A number of other projects are also in the works. The federal government is finalising talks with the Ecuadorian government to start work on 19,500 ha of irrigated land near Tumbes, bordering Ecuador’s south-west. The project has received a green light from both sides of the border and feasibility studies could be complete by early 2014.

Positive Impact

Taking into account possible cancellations and delays on the announced projects, Pita forecasts that more than 150,000 ha of irrigated land will be in production over the next 10 years. That is a significant addition to Peru’s current total of 100,000 ha. Cesar Ostos, deputy manager at BASF in Peru, told OBG, “The main engine of the Peruvian economy will continue to be the mining sector; however, agriculture is becoming more important, especially after the expansion of irrigated farmland is completed.”

In addition to large-scale projects attracting substantial private financing, some sector participants feel that efforts should also be directed at smaller, more specialised irrigation enterprises. Adolfo Valle, general manager of global produce supplier UNIVEG, told OBG that modest investments in small irrigation projects could triple irrigation capacity over the next two years. “Private investors are looking at large projects with potential for significant and quick returns,” said Valle. “While this has led to great strides in the construction of vital infrastructure, smaller targeted projects are easily overlooked.”

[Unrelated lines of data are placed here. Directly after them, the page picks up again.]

/-
Copyright: lit-balaban Phase-2 proof seat p30 (gen 27).  Statement-level skeleton of a published paper; no proof claims beyond what
the kernel checks below.
-/
import Literature.MathematicalPhysics.QuantumFieldTheory.BalabanImbrieJaffe1984to88.BIJ85ScalarPropagatorDecay
import Literature.MathematicalPhysics.QuantumFieldTheory.BalabanImbrieJaffe1984to88.BIJ85TorusTentCutoff

/-!
# [BalabanImbrieJaffe1985] §7.3 p. 326 ⟵ [Balaban1983RegularityDecay] Theorem p. 573, (1.10)–(1.12): THE `ℓ²` ENGINE OF THE `δG_k` MEMBER AT
# SMALL NON-FLAT FIELDS — IMS / CACCIOPPOLI / AGMON BOUNDS FOR FUNCTIONS HARMONIC FOR `T = D_u^*D_u + aQ_k(u)^*Q_k(u)` ON PART OF THE TORUS
# (kernel file 1 of 3 of the `δG_k(□, Ω)` value member; siblings: the local mean-value inequality and the (1.11)–(1.12) assembly)

T. Bałaban, J. Imbrie, A. Jaffe, *Renormalization of the Higgs model: minimizers, propagators and the stability of mean field theory*,
Commun. Math. Phys. **97** (1985) 299–329 [BalabanImbrieJaffe1985], row **C1.Eq7.3.1-7.3.2** (owner r15) / front **C2S14 (β′)** (owner r18:
the `δG` VALUE member (H1.12″) of `BIJ88DeltaLocClose235General.opClose231_gen` at small non-flat `U(1)` fields); the cited reference
[7] = T. Bałaban, *Regularity and decay of lattice Green's functions*, Commun. Math. Phys. **89** (1983) 571–597 [Balaban1983RegularityDecay].

statement-level skeleton of published theorems with citation tags; proofs where landed; nothing here is a claim about the Yang–Mills mass gap

PDFs held and re-read this session: `paper:balaban1985-cmp97-bij-higgs-minimizers` p. 326 = PDF 28, lines 18–22: *"These inequalities can
be proved by an extension of the proofs of [7]. The propagators arising from Δ_k(u_k), under the restriction (7.3.1) on the gauge field, also
satisfy the regularity and decay estimates of [7]."*; `paper:balaban1983-cmp89-regularity-decay` p. 573 = PDF 3, the Theorem ("Proposition
2.1 of [1]"): *"(1.10) |(G_k(Ω,A)f)(x)| ≤ c₀exp(−δ₀dist(x, supp f))‖f‖_∞ for x ∈ Ω, dist(x, Ω^c) ≥ R₀.  If Ω ⊂ Ω₀, then for δG_k(Ω,Ω₀,A)
defined by the equality δG_k(Ω,Ω₀,A) = G_k(Ω,A) − G_k(Ω₀,A), (1.11) we have the inequalities … (with the same restrictions on x, x′) with
the additional factor (1.12) on the right hand sides"* (the factor (1.12), `exp(−δ₀dist(x, Ω^c))exp(−δ₀dist(supp f, Ω^c))`, is the shape
(H1.12″) of the tree).

WHAT THIS FILE PROVES (every `U(1)` field `u` on the `j`-torus of record, `T = D_u^*D_u + aQ_k(u)^*Q_k(u)` = p30/p11's
`BIJ85ScalarForm464.opT (Dlin c U) (QlinK U k) a` on `FineSp P j`, real site weights `ω` acting by p33's `BIJ85AgmonDefect.wmul`):
* §1 **`defect_D_le_add`**, **`defect_Q_le_add`** — the two IMS conjugation defects in ADDITIVE form,
  `‖D_u(ωφ)‖² − Re⟨D_uφ, D_u(ω²φ)⟩ ≤ c²Σ_b(ω(b₊) − ω(b₋))²‖φ(b₊)‖‖φ(b₋)‖` and
  `‖Q_k(u)(ωφ)‖² − Re⟨Q_k(u)φ, Q_k(u)(ω²φ)⟩ ≤ ½N⁻²Σ_yΣ_{x,x′∈B^k(y)}(ω(x) − ω(x′))²‖φ(x)‖‖φ(x′)‖` (`N = L^{kd}`) — valid for weights that
  VANISH somewhere (cutoffs), which p33's multiplicative defects `defect_D_le` / `defect_Q_le` (oscillation `≤ S·ω ω′`) do not allow;
* §2 **`energy_wmul_le_of_harmonic`** (`a ≥ 0`): if `(Tφ)(x) = 0` wherever `ω(x) ≠ 0` then `‖D_u(ωφ)‖² + a‖Q_k(u)(ωφ)‖² ≤` the two defect
  sums (IMS localisation, `Re⟨ω²φ, Tφ⟩ = 0`); **`coercive_wmul_le_of_harmonic`** (`a > 0`, `j + k ≤ m + K`, block-scale plaquette smallness
  `2d³(L^{2k}θ)² ≤ 1`, p33's `coercive_opT`): `m₀‖ωφ‖² ≤` the two defect sums, `m₀ = min(a/2, c²N/(4n²))/N`, `n = L^k`;
* §4 **`caccioppoli`** (`a ≥ 0`, `ρ ≥ 1`): `T`-harmonic on the sup-ball `|x − y₀|_∞ ≤ 2ρ` ⟹
  `c²Σ_{|z−y₀|_∞≤ρ−1}Σ_μ‖u_{zμ}φ(z+e_μ) − φ(z)‖² ≤ ρ⁻²(dc² + (a/2)N⁻¹n²)Σ_{|x−y₀|_∞≤2ρ+L^k}‖φ(x)‖²` (the radial tent of gen-26
  `BIJ85TorusTentCutoff.tentN` as weight);
* §5 **`agmon_harmonic`** (`a > 0`): for a `1/ℓ`-Lipschitz cutoff `η`, a `t/L^k`-Lipschitz tilt `g`, a set `S` carrying the block-scale
  oscillation of `η`, `φ` `T`-harmonic off `{η = 0}` and the tilt condition `(2dc²(t/L^k)² + aN⁻¹t²)e^{2t} ≤ m₀/2`:
  `(m₀/2)Σ_x(η(x)e^{g(x)})²‖φ(x)‖² ≤ e^{2t}ℓ⁻²(2dc² + aN⁻¹n²)Σ_{x∈S}e^{2g(x)}‖φ(x)‖²` — the exponentially weighted `ℓ²` mass of a locally
  harmonic function is controlled by its weighted mass on the transition layer of the cutoff.
With the constants of record (`c = n = L^k` the inverse `k`-lattice spacing, `a = a_kN`) every constant above is a function of `(d, a_k, t, ρ/L^k,
ℓ/L^k)` alone — uniform in `k`, which is the point.  §3 is bookkeeping (tent Lipschitz bounds, block diameters, sums over blocks/shifts).

HOW IT IS USED (siblings, this seat): for k-block unions `□ ⊆ Ω` and `f` supported in `□`, `v = G_k(□)f − G_k(Ω)f` is `T`-harmonic on the
rows of `□` at depth `≥ 2` from `T ∖ □` (p31 `nOp_mul_gBox`, p34 `nOp_univ_mulVec_apply_eq_of_interior`, bridge p27
`BIJ88NeumannPropagatorWholeTorus.opT_eq_nLin`); `agmon_harmonic` with `η` a cutoff of the collar of `□` and `g = −t|x₀ − ·|_∞/L^k` bounds the
tilted `ℓ²` mass of `v` near a deep row `x₀` by the (H1.10″) sup members of `G_k(□)`, `G_k(Ω)` on the collar; the local mean-value inequality
(sibling file 2, which uses `caccioppoli`) turns it into the pointwise (1.11)–(1.12) bound (sibling file 3).

HONEST SCOPE.  DIVERGENCE OF METHOD, disclosed: the print proves (1.10)–(1.12) by the generalized random walk expansion of [7] §2 after a local
change of gauge (p. 326); this file is the finite-dimensional energy method instead (IMS localisation with weight `ηe^{g}` — Agmon's method —
and Caccioppoli's inequality), for the torus operator of record and with our own explicit constants; it is a kernel tool, it states no
estimate of the print by itself, and it claims no Hölder/derivative REGULARITY member.  Kernel lemmas tagged [folklore] are finite sums and
real-exponential algebra.  Nothing here is summit progress.  Unit `lit-balaban-p30` (literature-prover-lit-balaban-p30-g27-0), HOME
`run/shared/lean/pub/lit-balaban/`, 2026-08-23.
-/

open scoped RealInnerProductSpace BigOperators ComplexConjugate
open Finset

namespace Literature.MathematicalPhysics.QuantumFieldTheory.BalabanImbrieJaffe1984to88.BIJ85SmallFieldHarmonicAgmon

Government efforts, in line with the requirements of farmers’ associations, could bring considerable further success by targeting smaller areas. With initiatives like the Mi Riego (my irrigation) fund in the pipeline, the example is taking shape in the Andes. Small and medium-scale farmers in other parts of the country will be looking out for similar opportunities to grow their access to irrigated land in the future.